8.3 Ultra-reliable and low latency communication services
8.3.1 Description
The new applications with very low latency and real-time constraints are expected to be prevalent in
IMT-2020 networks: driverless cars, enhanced mobile cloud services, real-time traffic control optimization,
emergency and disaster response, smart grid, e-health, augmented reality, remote tactile control, and tele-
protection are some of the examples.
8.3.2 Requirements
[REQ] The network architecture for IMT-2020 is required to increase service/content availability.
NOTE – Service/content availability can be increased by the ability to replicate content and service functions
and ability of forwarders for short and long term caching.

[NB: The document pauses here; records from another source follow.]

import Mathlib.AlgebraicGeometry.EllipticCurve.Affine.Point
import Mathlib.FieldTheory.IsAlgClosed.Basic
import Mathlib.RingTheory.MvPolynomial.Basic
import Mathlib.Algebra.MvPolynomial.PDeriv
import HarnessLib

/-!
# A polynomial vanishing on the affine points of an elliptic curve vanishes on them over every
# extension field

Topic `NumberTheory/EllipticCurves`; a proofs-only file (theorems only: no definitions, no named
facts).  Let `E` be an elliptic curve over an algebraically closed field `F` of characteristic `0`,
given by a Weierstrass equation `W`, and let `G ∈ F[x, y]` (`MvPolynomial (Fin 2) F`, variable
`0` is `x`, variable `1` is `y`).  If `G(x, y) = 0` at every affine point `(x, y) ∈ E(F)`, then
`G` lies in the ideal generated by the Weierstrass polynomial, hence `G(x, y) = 0` at every affine
point of `E` over every extension field `M ⊇ F`
(`WeierstrassCurve.aeval_eq_zero_of_forall_eval_eq_zero`).  This is the Nullstellensatz for the
(absolutely irreducible) plane cubic, in the elementary form: divide `G` by the Weierstrass
polynomial, which is monic of degree `2` in `y` (`exists_eq_mul_weierstrass_add`:
`G = q · f_W + g₀(x) + y g₁(x)`), and observe that `g₀(x) + y g₁(x)` vanishes at the two points
`(x, y)`, `(x, -y - a₁x - a₃)` above all but finitely many `x` (those with
`4x³ + b₂x² + 2b₄x + b₆ ≠ 0`), so that `g₁` and then `g₀` have infinitely many roots
(`eq_zero_of_forall_eval_add_mul_eval_eq_zero`).  Silverman, *AEC*, III.§2–3 (the coordinate
ring `F[x, y]/(f_W)` and its basis `1, y` over `F[x]`, proof of Prop. III.3.1 / Cor. III.2.3.1);
Fulton, *Algebraic Curves*, §1.7 (a polynomial vanishing on an irreducible plane curve is a
multiple of its equation).

It is used in the tree to transport polynomial identities that are known at the complex points of
a curve over a number field (obtained analytically, e.g. the multiplier identity `ψ^*ω' = k ω` of
`IsogenyRealPeriodProofs`) to its points over `p`-adic fields (file
`IsogenyPadicLinearTermProofs`, towards Milne, *ADT*, Thm. I.7.3).

## References

* J. H. Silverman, *The Arithmetic of Elliptic Curves*, 2nd ed., GTM 106 (2009), III.§2 (proof of
  Cor. III.2.3.1: every `f ∈ K[x, y]/(f_W)` is `g₀(x) + y g₁(x)`), III.3.1. [SilvermanAEC2009]
* W. Fulton, *Algebraic Curves* (2008 ed.), §1.7, §6.? (irreducible plane curves).

## Design

Theorems only (D-0026).  The Weierstrass polynomial is written out as the `MvPolynomial`
`X₁² + a₁X₀X₁ + a₃X₁ - (X₀³ + a₂X₀² + a₄X₀ + a₆)` (Mathlib's `Affine.polynomial` lives in
`F[X][Y]`); one-variable polynomials `g(x)` are embedded by `Polynomial.aeval (X 0)`.
-/

noncomputable section

open MvPolynomial

namespace WeierstrassCurve

universe u v

variable {F : Type u} [Field F]

/-- Evaluation of an embedded one-variable polynomial: `(g(X₀))(v) = g(v 0)`. [folklore] -/
theorem eval_polynomial_aeval_X_zero (g : Polynomial F) (v : Fin 2 → F) :
    MvPolynomial.eval v (Polynomial.aeval (X 0 : MvPolynomial (Fin 2) F) g) = g.eval (v 0) := by
  induction g using Polynomial.induction_on' with
  | add p q hp hq => rw [map_add, map_add, Polynomial.eval_add, hp, hq]
  | monomial n c =>
    rw [Polynomial.aeval_monomial, Polynomial.eval_monomial, map_mul, map_pow, eval_X,
      MvPolynomial.algebraMap_eq, eval_C]

/-- The same over an `F`-algebra `M`: `aeval v (g(X₀)) = aeval (v 0) g`. [folklore] -/
theorem aeval_polynomial_aeval_X_zero {M : Type v} [CommRing M] [Algebra F M] (g : Polynomial F)
    (v : Fin 2 → M) :
    MvPolynomial.aeval v (Polynomial.aeval (X 0 : MvPolynomial (Fin 2) F) g) =
      Polynomial.aeval (v 0) g := by
  induction g using Polynomial.induction_on' with
  | add p q hp hq => rw [map_add, map_add, map_add, hp, hq]
  | monomial n c =>
    rw [Polynomial.aeval_monomial, Polynomial.aeval_monomial, map_mul, map_pow, aeval_X,
      MvPolynomial.algebraMap_eq, aeval_C]

variable (W : WeierstrassCurve F)

/-- **Division by the Weierstrass polynomial**: every `G ∈ F[x, y]` is
`q · (y² + a₁xy + a₃y - x³ - a₂x² - a₄x - a₆) + g₀(x) + y · g₁(x)` with `g₀, g₁ ∈ F[x]`
(the Weierstrass polynomial is monic of degree `2` in `y`; Silverman, *AEC*, III.§2, proof of
Cor. 2.3.1). [cite: SilvermanAEC2009, III.§2 (proof of Cor. III.2.3.1)] -/
theorem exists_eq_mul_weierstrass_add (G : MvPolynomial (Fin 2) F) :
    ∃ (q : MvPolynomial (Fin 2) F) (g₀ g₁ : Polynomial F),
      G = q * (X 1 ^ 2 + C W.a₁ * X 0 * X 1 + C W.a₃ * X 1 -
          (X 0 ^ 3 + C W.a₂ * X 0 ^ 2 + C W.a₄ * X 0 + C W.a₆)) +
        (Polynomial.aeval (X 0 : MvPolynomial (Fin 2) F) g₀ +
          X 1 * Polynomial.aeval (X 0 : MvPolynomial (Fin 2) F) g₁) := by
  set ι : Polynomial F →ₐ[F] MvPolynomial (Fin 2) F := Polynomial.aeval (X 0) with hι
  set f : MvPolynomial (Fin 2) F := X 1 ^ 2 + C W.a₁ * X 0 * X 1 + C W.a₃ * X 1 -
    (X 0 ^ 3 + C W.a₂ * X 0 ^ 2 + C W.a₄ * X 0 + C W.a₆) with hf
  induction G using MvPolynomial.induction_on with
  | C c => exact ⟨0, Polynomial.C c, 0, by simp [hι]⟩
  | add G H ihG ihH =>
    obtain ⟨q, g₀, g₁, hG⟩ := ihG
    obtain ⟨q', g₀', g₁', hH⟩ := ihH
    refine ⟨q + q', g₀ + g₀', g₁ + g₁', ?_⟩
    rw [hG, hH, map_add, map_add]
    ring
  | mul_X G i ih =>
    obtain ⟨q, g₀, g₁, hG⟩ := ih
    fin_cases i
    · -- multiplication by `x`
      refine ⟨q * X 0, g₀ * Polynomial.X, g₁ * Polynomial.X, ?_⟩
      have h0 : ι Polynomial.X = X 0 := by rw [hι, Polynomial.aeval_X]
      rw [hG, map_mul, map_mul, h0]
      simp only [Fin.zero_eta]
      ring
    · -- multiplication by `y`: `y² = f - a₁xy - a₃y + (x³ + a₂x² + a₄x + a₆)`
      refine ⟨q * X 1 + ι g₁,
        (Polynomial.X ^ 3 + Polynomial.C W.a₂ * Polynomial.X ^ 2 + Polynomial.C W.a₄ * Polynomial.X +
          Polynomial.C W.a₆) * g₁,
        g₀ - (Polynomial.C W.a₁ * Polynomial.X + Polynomial.C W.a₃) * g₁, ?_⟩
      have hX : ι Polynomial.X = X 0 := by rw [hι, Polynomial.aeval_X]
      have hC : ∀ c : F, ι (Polynomial.C c) = C c := fun c => by rw [hι, Polynomial.aeval_C]; rfl
      rw [hG]
      simp only [map_mul, map_add, map_sub, map_pow, hX, hC, Fin.mk_one]
      rw [hf]
      ring

/-- **The remainder vanishes**: if `g₀(x) + y g₁(x) = 0` at every affine point of an elliptic
curve over an algebraically closed field of characteristic `0`, then `g₀ = g₁ = 0`.  Above each
`x ∈ F` lie the points `(x, y)` and `(x, -y - a₁x - a₃)`, distinct unless
`4x³ + b₂x² + 2b₄x + b₆ = 0` (finitely many `x`); where they are distinct,
`(2y + a₁x + a₃) g₁(x) = 0` gives `g₁(x) = 0`, so `g₁` has infinitely many roots, and then so does
`g₀`. Silverman, *AEC*, III.§2 (`1, y` is a basis of `K[E]` over `K[x]`).
[cite: SilvermanAEC2009, III.§2 (proof of Cor. III.2.3.1)] -/
theorem eq_zero_of_forall_eval_add_mul_eval_eq_zero [IsAlgClosed F] [CharZero F] [W.IsElliptic]
    {g₀ g₁ : Polynomial F}
    (h : ∀ x y : F, W.toAffine.Nonsingular x y → g₀.eval x + y * g₁.eval x = 0) :
    g₀ = 0 ∧ g₁ = 0 := by
  -- above every `x` there is a point
  have hpt : ∀ x : F, ∃ y : F, W.toAffine.Equation x y := by
    intro x
    obtain ⟨s, hs⟩ := IsAlgClosed.exists_eq_mul_self
      ((W.a₁ * x + W.a₃) ^ 2 + 4 * (x ^ 3 + W.a₂ * x ^ 2 + W.a₄ * x + W.a₆))
    set y : F := (-(W.a₁ * x + W.a₃) + s) / 2 with hy
    have h2 : (2 : F) ≠ 0 := two_ne_zero
    have hy2 : 2 * y = -(W.a₁ * x + W.a₃) + s := by rw [hy]; field_simp
    refine ⟨y, ?_⟩
    rw [WeierstrassCurve.Affine.equation_iff]
    have h4 : (4 : F) * (y ^ 2 + W.a₁ * x * y + W.a₃ * y - (x ^ 3 + W.a₂ * x ^ 2 + W.a₄ * x + W.a₆)) = 0 := by
      rw [show (4 : F) * (y ^ 2 + W.a₁ * x * y + W.a₃ * y - (x ^ 3 + W.a₂ * x ^ 2 + W.a₄ * x + W.a₆)) =
        (2 * y) ^ 2 + 2 * (W.a₁ * x + W.a₃) * (2 * y) -
          4 * (x ^ 3 + W.a₂ * x ^ 2 + W.a₄ * x + W.a₆) by ring, hy2]
      linear_combination (-1 : F) * hs
    have h4' : (4 : F) ≠ 0 := by norm_num
    exact sub_eq_zero.mp ((mul_eq_zero.mp h4).resolve_left h4')
  -- the exceptional `x`: roots of `4x³ + b₂x² + 2b₄x + b₆`
  set t : Polynomial F := Polynomial.C 4 * Polynomial.X ^ 3 + Polynomial.C W.b₂ * Polynomial.X ^ 2 +
    Polynomial.C (2 * W.b₄) * Polynomial.X + Polynomial.C W.b₆ with ht
  have ht0 : t ≠ 0 := by
    intro h0
    have hc : t.coeff 3 = 4 := by
      rw [ht]
      simp only [Polynomial.coeff_add, Polynomial.coeff_C_mul, Polynomial.coeff_X_pow,
        Polynomial.coeff_X, Polynomial.coeff_C]
      norm_num
    rw [h0, Polynomial.coeff_zero] at hc
    exact (by norm_num : (4 : F) ≠ 0) hc.symm
  have hroot : ∀ x y : F, W.toAffine.Equation x y → 2 * y + W.a₁ * x + W.a₃ = 0 → t.IsRoot x := by
    intro x y hxy hy
    rw [WeierstrassCurve.Affine.equation_iff] at hxy
    rw [Polynomial.IsRoot, ht]
    simp only [Polynomial.eval_add, Polynomial.eval_mul, Polynomial.eval_C, Polynomial.eval_pow,
      Polynomial.eval_X, WeierstrassCurve.b₂, WeierstrassCurve.b₄, WeierstrassCurve.b₆]
    linear_combination (-4) * hxy + (2 * y + (W.a₁ * x + W.a₃)) * hy
  -- `g₁` vanishes off the roots of `t`
  have hg₁ : ∀ x : F, ¬ t.IsRoot x → g₁.eval x = 0 := by
    intro x hx
    obtain ⟨y, hxy⟩ := hpt x
    have hxy' : W.toAffine.Equation x (W.toAffine.negY x y) :=
      (WeierstrassCurve.Affine.equation_neg x y).mpr hxy
    have h1 := h x y (WeierstrassCurve.Affine.equation_iff_nonsingular.mp hxy)
    have h2 := h x _ (WeierstrassCurve.Affine.equation_iff_nonsingular.mp hxy')
    have hne : 2 * y + W.a₁ * x + W.a₃ ≠ 0 := fun h0 => hx (hroot x y hxy h0)
    have hdiff : (2 * y + W.a₁ * x + W.a₃) * g₁.eval x = 0 := by
      rw [WeierstrassCurve.Affine.negY] at h2
      linear_combination h1 - h2
    exact (mul_eq_zero.mp hdiff).resolve_left hne
  have hg₁0 : g₁ = 0 := by
    refine Polynomial.eq_zero_of_infinite_isRoot g₁ ?_
    have hsub : {x : F | t.IsRoot x}ᶜ ⊆ {x | g₁.IsRoot x} := fun x hx => hg₁ x hx
    exact ((Polynomial.finite_setOf_isRoot ht0).infinite_compl).mono hsub
  refine ⟨?_, hg₁0⟩
  refine Polynomial.eq_zero_of_infinite_isRoot g₀ ?_
  have hall : ∀ x : F, g₀.IsRoot x := by
    intro x
    obtain ⟨y, hxy⟩ := hpt x
    have h1 := h x y (WeierstrassCurve.Affine.equation_iff_nonsingular.mp hxy)
    rw [hg₁0, Polynomial.eval_zero, mul_zero, add_zero] at h1
    exact h1
  have : {x : F | g₀.IsRoot x} = Set.univ := Set.eq_univ_of_forall hall
  rw [this]
  exact Set.infinite_univ

/-- **A polynomial vanishing on `E(F)` vanishes on `E(M)` for every field `M ⊇ F`** (`F`
algebraically closed of characteristic `0`, `E/F` elliptic): if `G(x, y) = 0` for all affine
points `(x, y) ∈ E(F)`, then `G(x, y) = 0` for all affine points of `E` over `M`
(`G ≡ g₀(x) + y g₁(x)` modulo the Weierstrass polynomial with `g₀ = g₁ = 0`, and the Weierstrass
polynomial vanishes at the points of `E(M)`).  Silverman, *AEC*, III.§2–3; Fulton, *Algebraic
Curves*, §1.7. [cite: SilvermanAEC2009, III.§2 (proof of Cor. III.2.3.1)] -/
theorem aeval_eq_zero_of_forall_eval_eq_zero [IsAlgClosed F] [CharZero F] [W.IsElliptic]
    (G : MvPolynomial (Fin 2) F) (hG : ∀ x y : F, W.toAffine.Nonsingular x y → eval ![x, y] G = 0)
    {M : Type v} [Field M] [Algebra F M] {x y : M} (hxy : (W.baseChange M).toAffine.Equation x y) :
    MvPolynomial.aeval ![x, y] G = 0 := by
  obtain ⟨q, g₀, g₁, hGq⟩ := W.exists_eq_mul_weierstrass_add G
  -- the remainder vanishes on `E(F)`
  have hrem : ∀ a b : F, W.toAffine.Nonsingular a b → g₀.eval a + b * g₁.eval a = 0 := by
    intro a b hab
    have h := hG a b hab
    have heq : b ^ 2 + W.a₁ * a * b + W.a₃ * b - (a ^ 3 + W.a₂ * a ^ 2 + W.a₄ * a + W.a₆) = 0 :=
      (WeierstrassCurve.Affine.equation_iff' a b).mp hab.1
    rw [hGq] at h
    simp only [map_add, map_mul, map_sub, map_pow, eval_X, eval_C, eval_polynomial_aeval_X_zero,
      Matrix.cons_val_zero, Matrix.cons_val_one] at h
    rw [heq, mul_zero, zero_add] at h
    exact h
  obtain ⟨h₀, h₁⟩ := W.eq_zero_of_forall_eval_add_mul_eval_eq_zero hrem
  have heqM : y ^ 2 + algebraMap F M W.a₁ * x * y + algebraMap F M W.a₃ * y -
      (x ^ 3 + algebraMap F M W.a₂ * x ^ 2 + algebraMap F M W.a₄ * x + algebraMap F M W.a₆) = 0 := by
    have := (WeierstrassCurve.Affine.equation_iff' x y).mp hxy
    simpa only [WeierstrassCurve.baseChange, WeierstrassCurve.map_a₁, WeierstrassCurve.map_a₂,
      WeierstrassCurve.map_a₃, WeierstrassCurve.map_a₄, WeierstrassCurve.map_a₆] using this
  rw [hGq, h₀, h₁]
  simp only [map_add, map_mul, map_sub, map_pow, aeval_X, aeval_C, map_zero,
    mul_zero, add_zero, Matrix.cons_val_zero, Matrix.cons_val_one]
  rw [heqM, mul_zero]

/-- Pointwise-equality form: two polynomials `G, H ∈ F[x, y]` agreeing on the affine points of
`E(F)` agree on the affine points of `E(M)`. [cite: SilvermanAEC2009, III.§2 (proof of Cor. III.2.3.1)] -/
theorem aeval_eq_aeval_of_forall_eval_eq [IsAlgClosed F] [CharZero F] [W.IsElliptic]
    (G H : MvPolynomial (Fin 2) F)
    (hGH : ∀ x y : F, W.toAffine.Nonsingular x y → eval ![x, y] G = eval ![x, y] H)
    {M : Type v} [Field M] [Algebra F M] {x y : M} (hxy : (W.baseChange M).toAffine.Equation x y) :
    MvPolynomial.aeval ![x, y] G = MvPolynomial.aeval ![x, y] H := by
  rw [← sub_eq_zero, ← map_sub]
  exact W.aeval_eq_zero_of_forall_eval_eq_zero (G - H)
    (fun a b hab => by rw [map_sub, hGH a b hab, sub_self]) hxy

end WeierstrassCurve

In addition, delay-tolerant networking aspects such
as cache-and-forward is very useful in the last mile where the content objects can be pushed or pulled to/by
the end user based on its wireless conditions opportunistically.
[REQ] The network architecture for IMT-2020 is required to provide efficient signaling protocol or system to
cope with the limitations on the existing mobile systems.
NOTE – There are various signalling procedures which contribute to the end-to-end connectivity
establishment involving all the network components such as radio interface, fronthaul/backhaul and mobile
core network. Besides the transport delay through the network components, the signaling which is basically
accompanied in the beginning of each new session or transmission may give more serious impacts on the
total end-to-end latency.
[REQ] The network architecture for IMT-2020 is required to provide enhanced performance for many diverse
applications.
NOTE – Latency studies carried out on many IMT-Advanced deployed network demonstrate the 3GPP
specifications provide adequate guidelines, while actual IMT-Advanced network performance varies due to
many variables and adjacent ecosystem. Similarly, a network latency model and an end to end latency budget
for services should be studied so that it provides optimal performance for many diverse applications in
IMT-2020 networks.
9 Requirements from network operation points of view
9.1 Network flexibility and programmability
9.1.1 Description
An IMT-2020 network, as an integrated common core network, will be flexible enough to support extremely
variety of requirements in user devices and application services. Therefore, the IMT-2020 network is
envisioned as a network where multiple logical network instances tailored to various requirements can be
created. As a basic feature to realize this, the separation of control and data planes in IMT-2020 network is
needed, which enables the components of an IMT-2020 network to be reconfigured, upgraded or even
replaced easily with those of other vendors. NFV is expected to do a significant role in making the IMT-2020
network more flexible by realizing network components as software components. We should note that the
reality would not allow all the required network functions to be softwarized mainly because of the
performance reason.
The openness given by the separation of control and data planes also makes the network programmable by
controlling/steering traffic depending on user specific requirements and some use-cases.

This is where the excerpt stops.